Nope not me. I put in for a double (one any deer and one any antlerless deer) for my first choice and a single any deer for my second choice and the State of South Dakota evidently thought I needed my money back more than I needed a license this year. I did send in for a left over antlerless license but the drawing isn't until next week so time will tell on that one.

Larry


----------



## Sin man (Jul 25, 2006)

in my county that i hunt they didnt have an any deer license this year so i just went with a double doe.


----------



## Maverick (Mar 4, 2002)

preference points!!!!!


----------



## Horsager (Aug 31, 2006)

No ND buck tag for me this year, the unit I hunt is pretty much an every other year deal for buck tags anyway. I do have 3 doe tags for ND though. MT did see fit to allow me a Elk/Deer combo tag this year though, I expect to be out there 15-18 days.


----------



## dakotashooter2 (Oct 31, 2003)

Nope 4th or 5th year in a row....so much for preference points 

Last 2 years I've gotten my 3rd choice (second unit option)

Might give up and just stick to bowhunting.

Won't even comment on the wives, daughters, grandpas and grandmas that draw tags but never go afield. OOPs I guess I just did.


----------



## Invector (Jan 13, 2006)

I actually need to say yes and no. I ended up with one of each. Last year I got a male deer but it had no antlers, nubs, and was an older deer of 4-5 years of age. This year I hope to get a nice buck and a nice doe. My father did not put in for a buck just a doe.


----------



## ND decoy (Feb 1, 2003)

Muley buck. I have been going over the area that we hunt in my head for about a month now trying to make a plan on how I want to hunt it. Thinking about differn't situations and how the wind and other conditions will effect my hunt. Last year on the first day I saw a buck that I would put around the 30" class. Nobody got him and I hope I see him again this year.


----------



## huntingtim08 (Sep 17, 2004)

I have never had trouble getting a buck tag in my unit in ND. Everybody in my party also get buck tags.


----------



## roostman (Jan 20, 2006)

Ever since a started throwing a extra fifty bucks in with the app I have gotten a buck tag,  It's been about fourteen straight years now.


----------



## holmsvc (Nov 26, 2003)

I hunt with a fairly large group,

I got my buck tag and five out of the eight in our group got their buck tags. :jammin:


----------



## woodpecker (Mar 2, 2005)

xxxxxxxxxxxxxxxxxxxxxxxxxx


----------



## Fossilman (Mar 12, 2006)

Lots of big bucks up here in 3A2-We got three buck tag's for this area..Youngest son got his filled already,two more to go... :wink:


----------



## R y a n (Apr 4, 2005)

I got my 3rd consecutive preference point! :eyeroll:

Consequently, I won't be paying a $55 ransom for a doe permit ....you would think they would offer the doe permits for $5 over the counter for the remaining ones after the 2nd lottery...

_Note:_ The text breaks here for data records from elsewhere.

include hx hd in
/-- The chart condition on all four charts. [cite: StacksProject, Tag 0BIQ] -/
theorem CoreRungTower.quadric_charts (i : Fin 4) :
    chartGen x i 0 * chartGen x i 1 + chartGen x i 2 * chartGen x i 3 ∉
        Ideal.span {chartBase x i (x i)} ∧
      IsRegularRing (chartRing x i ⧸ Ideal.span {chartBase x i (x i),
        chartGen x i 0 * chartGen x i 1 + chartGen x i 2 * chartGen x i 3}) := by
  have hall : ∀ j : Fin 4, j = 0 ∨ j = 1 ∨ j = 2 ∨ j = 3 := by decide
  fin_cases i
  · exact CoreRungTower.quadric_chart x hx hd 0 1 2 3 (by decide) (by decide) (by decide)
      (by decide) (by decide) (by decide) hall (by rw [show chartGen x 0 0 = 1 from chartGen_self x 0]; ring)
  · exact CoreRungTower.quadric_chart x hx hd 1 0 2 3 (by decide) (by decide) (by decide)
      (by decide) (by decide) (by decide) (fun j => by rcases hall j with h | h | h | h <;> simp [h])
      (by rw [show chartGen x 1 1 = 1 from chartGen_self x 1]; ring)
  · exact CoreRungTower.quadric_chart x hx hd 2 3 0 1 (by decide) (by decide) (by decide)
      (by decide) (by decide) (by decide) (fun j => by rcases hall j with h | h | h | h <;> simp [h])
      (by rw [show chartGen x 2 2 = 1 from chartGen_self x 2]; ring)
  · exact CoreRungTower.quadric_chart x hx hd 3 2 0 1 (by decide) (by decide) (by decide)
      (by decide) (by decide) (by decide) (fun j => by rcases hall j with h | h | h | h <;> simp [h])
      (by rw [show chartGen x 3 3 = 1 from chartGen_self x 3]; ring)

include hx hd in
/-- **CORE RUNG r1τ — the quadric member for every exponent.** For `S` regular local with minimal
basis `x = (x₀, x₁, x₂, x₃)` of `𝔪` and every `a ≥ 3`, every blowing up `f : T ⟶ Spec S` along
`I = (x₀x₁ + x₂x₃) + (x₀ᵃ, x₁ᵃ, x₂ᵃ, x₃ᵃ)` satisfies the conclusion of the blow-up-form open core
`AtomDimFourBlowupAt`: `I` is a sup-reduction of `(q) + 𝔪ᵃ`, whose companion is the weak-transform
tower `𝔪 ((q)+𝔪³) ⋯ ((q)+𝔪ᵃ⁻¹)` (point blow-up, then `a − 3` blowing ups of the regular
codimension-2 centres over the smooth quadric `E ∩ {strict transform of q}`, then that quadric
section).  `a = 3` is stub-4's r1e (`coreRung_cubesQuadric`, companion `𝔪`); the hunt member
`(x_iᵖ) + (x₀x₁ + x₂x₃)` is thus FOUND for every `p ≥ 3`. [cite: StacksProject, Tag 080A]
[cite: Liu2002, Thm. 8.1.19 (a)] -/
theorem coreRung_powersQuadric (a : ℕ) (ha : 3 ≤ a) (T : Scheme.{u}) (f : T ⟶ Spec (.of S))
    (hf : IsBlowup f (affineBlowup.idealSheaf
      (Ideal.span {x 0 * x 1 + x 2 * x 3} ⊔ Ideal.span (Set.range fun j => x j ^ a)))) :
    ∃ (J : T.IdealSheafData) (T' : Scheme.{u}) (π : T' ⟶ T), J ≠ ⊥ ∧
      (∀ t : T, t ∈ J.support → f.base t = IsLocalRing.closedPoint S) ∧
      IsBlowup π J ∧ Scheme.IsRegular T' := by
  haveI : IsDomain S := isDomain_of_isRegularLocalRing S
  have hx0 : x 0 ≠ 0 := (isRsopPart_comp_of_rsop hd x hx id Function.injective_id).ne_zero 0
  have hI : Ideal.span {x 0 * x 1 + x 2 * x 3} ⊔ Ideal.span (Set.range fun j => x j ^ a) ≠ ⊥ :=
    fun h => pow_ne_zero a hx0
      ((Submodule.eq_bot_iff _).mp h _ (Ideal.mem_sup_right (Ideal.subset_span ⟨0, rfl⟩)))
  obtain ⟨e, rfl⟩ : ∃ e, a = 2 + e + 1 := ⟨a - 3, by omega⟩
  exact coreRung_hypersurface_frobeniusMember x hx hd (x 0 * x 1 + x 2 * x 3) 2
    (fun i => chartGen x i 0 * chartGen x i 1 + chartGen x i 2 * chartGen x i 3)
    (CoreRungTower.chartBase_quadric x) (fun i => (CoreRungTower.quadric_charts x hx hd i).1)
    (fun i => (CoreRungTower.quadric_charts x hx hd i).2) e hI T f hf
/-- **FRAME♮ — the door-aware frame supply on the odd habitat cut** (v2.9's leaf; in v2.11 a DERIVED display: `oddCutFrameSupplyDoor_of_budgetFrameDoor`): for every `W` on the cut with `¬CM`, `r_an = 1`,
`#Sel₂ = 2`: ONE imaginary quadratic `K` (`d_K` odd `≠ −3`, Heegner for `N_W`), a datum `Dt` with `Dt.c` odd, a conductor-`1` datum `d₁` with `P(1)` of
infinite order, a globally minimal model `Wd ≅ W^{(d_K)}` inside the genus budget `(Δ_W < 0 ∧ ord₂ C(Wd) ≤ 1) ∨ ord₂ C(Wd) = 0`, and EITHER `P(1) ∉ 2W(K[1])`
(the frame has depth `0` — forced at door-open frames, `…DoorOpenNoDeepWitness`) OR `#Sel₂(Wd) ≠ 1` (door CLOSED). -/
def OddCutFrameSupplyDoorAtTwo : Prop :=
  ∀ (W : WeierstrassCurve ℚ) [W.IsElliptic] [W.IsGloballyMinimal] [NeZero (W.conductorNorm ℤ)],
    ¬ W.HasCM → W.analyticRank = 1 → Nat.card (W.selmerGroup 2) = 2 → Odd W.tamagawaProduct →
    (∀ n : ℕ, 0 < n → W.HasSurjectiveModNGaloisRep ((2 : ℤ) ^ n)) →
    (∃ v : IsDedekindDomain.HeightOneSpectrum (𝓞 ℚ), ((2 : ℕ) : 𝓞 ℚ) ∉ v.asIdeal ∧ ((W.conductorNorm ℤ : ℕ) : 𝓞 ℚ) ∈ v.asIdeal ∧
      W.HasMultiplicativeReductionAt v) →
    ∃ (K : Type) (_ : Field K) (_ : NumberField K), IsImaginaryQuadratic K ∧ Odd (NumberField.discr K) ∧ NumberField.discr K ≠ -3 ∧
      SatisfiesHeegnerHypothesis (W.conductorNorm ℤ) K ∧
      ∃ (Dt : ModularParametrizationData W (W.conductorNorm ℤ)) (β : ℤ) (ι : K →+* ℂ) (d₁ : KolyvaginHeegnerData Dt β ι 1),
        Odd Dt.c ∧ ¬ IsOfFinAddOrder d₁.derivedPoint ∧
        ∃ (Wd : WeierstrassCurve ℚ) (_ : Wd.IsElliptic) (_ : Wd.IsGloballyMinimal),
          (∃ C : VariableChange ℚ, C • W.quadraticTwist (NumberField.discr K : ℚ) = Wd) ∧
            ((W.Δ < 0 ∧ padicValNat 2 Wd.tamagawaProduct ≤ 1) ∨ padicValNat 2 Wd.tamagawaProduct = 0) ∧
            ((¬ ∃ Q : (W.baseChange (ringClassField K ι 1)).toAffine.Point, (2 : ℤ) • Q = d₁.derivedPoint) ∨ Nat.card (Wd.selmerGroup 2) ≠ 1)

/-- **NVFROB — the frame leaf in Frobenius form** (the research frame leaf of v2.12; NVDOOR and FRAME♮ are DERIVED from it): for every `W` on the
odd habitat cut with `¬CM`, `r_an = 1`, `#Sel₂ = 2`: (i) if `4 ∣ N_W`, SOME datum `Dt` with `Odd Dt.c`; (ii) ONE imaginary quadratic `K` (`d_K` odd
`≠ −3`, Heegner for `N_W`) with `L(W^{(d_K)}, 1) ≠ 0`, NO prime factor `q` of `d_K` with `(Δ/q) = 1 ∧ a_q(W)` even, at most `𝟙[Δ_W < 0]` prime
factors with `(Δ/q) = −1` (`Δ = W.Δ.num` the minimal discriminant), and EITHER `#Sel₂(W^{(d_K)}) ≠ 1` OR — door open — `P(1) ∉ 2W(K[1])` for every
odd-`c` datum and conductor-`1` Heegner datum on it.  OPEN (research: twist non-vanishing inside a Chebotarev-type class of discriminants +
Kolyvagin–Zhang `2`-primitivity at door-open frames). -/
def OddCutFrobeniusFrameDoorSupplyAtTwo : Prop :=
  ∀ (W : WeierstrassCurve ℚ) [W.IsElliptic] [W.IsGloballyMinimal] [NeZero (W.conductorNorm ℤ)],
    ¬ W.HasCM → W.analyticRank = 1 → Nat.card (W.selmerGroup 2) = 2 → Odd W.tamagawaProduct →
    (∀ n : ℕ, 0 < n → W.HasSurjectiveModNGaloisRep ((2 : ℤ) ^ n)) →
    (∃ v : IsDedekindDomain.HeightOneSpectrum (𝓞 ℚ), ((2 : ℕ) : 𝓞 ℚ) ∉ v.asIdeal ∧ ((W.conductorNorm ℤ : ℕ) : 𝓞 ℚ) ∈ v.asIdeal ∧
      W.HasMultiplicativeReductionAt v) →
    (4 ∣ W.conductorNorm ℤ → ∃ Dt : ModularParametrizationData W (W.conductorNorm ℤ), Odd Dt.c) ∧
    ∃ (K : Type) (_ : Field K) (_ : NumberField K), IsImaginaryQuadratic K ∧ Odd (NumberField.discr K) ∧ NumberField.discr K ≠ -3 ∧
      SatisfiesHeegnerHypothesis (W.conductorNorm ℤ) K ∧ (W.quadraticTwist (NumberField.discr K : ℚ)).entireLFunction 1 ≠ 0 ∧
      (∀ q ∈ (NumberField.discr K).natAbs.primeFactors, ¬ (jacobiSym W.Δ.num q = 1 ∧ Even (W.frobeniusTrace q))) ∧
      ((NumberField.discr K).natAbs.primeFactors.filter (fun q ↦ jacobiSym W.Δ.num q = -1)).card ≤ (if W.Δ < 0 then 1 else 0) ∧
      ∃ (_ : (W.quadraticTwist (NumberField.discr K : ℚ)).IsElliptic),
        (Nat.card ((W.quadraticTwist (NumberField.discr K : ℚ)).selmerGroup 2) ≠ 1 ∨
          ∀ (Dt : ModularParametrizationData W (W.conductorNorm ℤ)), Odd Dt.c → ∀ (β : ℤ) (ι : K →+* ℂ) (d₁ : KolyvaginHeegnerData Dt β ι 1),
            ¬ ∃ Q : (W.baseChange (ringClassField K ι 1)).toAffine.Point, (2 : ℤ) • Q = d₁.derivedPoint)

/-- **NVDOOR — the analytic budget frame with its door bit** (v2.11's leaf; in v2.12 a DERIVED display, `oddCutBudgetFrameDoor_of_frobenius`; v2.9's FRAME♮ is DERIVED from it by
`oddCutFrameSupplyDoor_of_budgetFrameDoor` modulo Abbes–Ullmo + Česnavičius + modularity + Gross–Zagier): for every `W` on the odd habitat cut with `¬CM`,
`r_an = 1`, `#Sel₂ = 2`: (i) if `4 ∣ N_W`, SOME datum `Dt` with `Odd Dt.c` (open in print only there); (ii) ONE imaginary quadratic `K` (`d_K` odd `≠ −3`,
Heegner for `N_W`) with `L(W^{(d_K)}, 1) ≠ 0`, a globally minimal model `Wd ≅ W^{(d_K)}` inside the genus budget, and EITHER `#Sel₂(Wd) ≠ 1` OR — at a
door-OPEN frame — `P(1) ∉ 2W(K[1])` for every odd-`c` datum `Dt` and every conductor-`1` Heegner datum on it.  OPEN (research: (ii) = quadratic-twist
non-vanishing inside a Chebotarev-type budget class — prime frames have automatic budget, p813652 — plus Kolyvagin–Zhang `2`-primitivity at door-open frames). -/
def OddCutBudgetFrameDoorSupplyAtTwo : Prop :=
  ∀ (W : WeierstrassCurve ℚ) [W.IsElliptic] [W.IsGloballyMinimal] [NeZero (W.conductorNorm ℤ)],
    ¬ W.HasCM → W.analyticRank = 1 → Nat.card (W.selmerGroup 2) = 2 → Odd W.tamagawaProduct →
    (∀ n : ℕ, 0 < n → W.HasSurjectiveModNGaloisRep ((2 : ℤ) ^ n)) →
    (∃ v : IsDedekindDomain.HeightOneSpectrum (𝓞 ℚ), ((2 : ℕ) : 𝓞 ℚ) ∉ v.asIdeal ∧ ((W.conductorNorm ℤ : ℕ) : 𝓞 ℚ) ∈ v.asIdeal ∧
      W.HasMultiplicativeReductionAt v) →
    (4 ∣ W.conductorNorm ℤ → ∃ Dt : ModularParametrizationData W (W.conductorNorm ℤ), Odd Dt.c) ∧
    ∃ (K : Type) (_ : Field K) (_ : NumberField K), IsImaginaryQuadratic K ∧ Odd (NumberField.discr K) ∧ NumberField.discr K ≠ -3 ∧
      SatisfiesHeegnerHypothesis (W.conductorNorm ℤ) K ∧ (W.quadraticTwist (NumberField.discr K : ℚ)).entireLFunction 1 ≠ 0 ∧
      ∃ (Wd : WeierstrassCurve ℚ) (_ : Wd.IsElliptic) (_ : Wd.IsGloballyMinimal),
        (∃ C : VariableChange ℚ, C • W.quadraticTwist (NumberField.discr K : ℚ) = Wd) ∧
          ((W.Δ < 0 ∧ padicValNat 2 Wd.tamagawaProduct ≤ 1) ∨ padicValNat 2 Wd.tamagawaProduct = 0) ∧
          (Nat.card (Wd.selmerGroup 2) ≠ 1 ∨
            ∀ (Dt : ModularParametrizationData W (W.conductorNorm ℤ)), Odd Dt.c → ∀ (β : ℤ) (ι : K →+* ℂ) (d₁ : KolyvaginHeegnerData Dt β ι 1),
              ¬ ∃ Q : (W.baseChange (ringClassField K ι 1)).toAffine.Point, (2 : ℤ) • Q = d₁.derivedPoint)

Anyone willing to come buy a doe permit after the 2nd lottery, is coming home to hang out with family and isnt worried about the lottery. Heck when R's have 3 or 4 deer licenses, selling me a doe license for $20 isn't that big a deal, especially when the over the counter ones are selling for what $5?

I won't however stoop to the G&F's level to buy a lousy doe license for $55.

Because of that I likely won't be buying any license at all this year which will be the first time in 20 years.

The GNF dept should be thinking a bit more about that...

Ryan


----------



## Drixmein (Jan 25, 2003)

Muley Buck. Been waiting for 3 years...


----------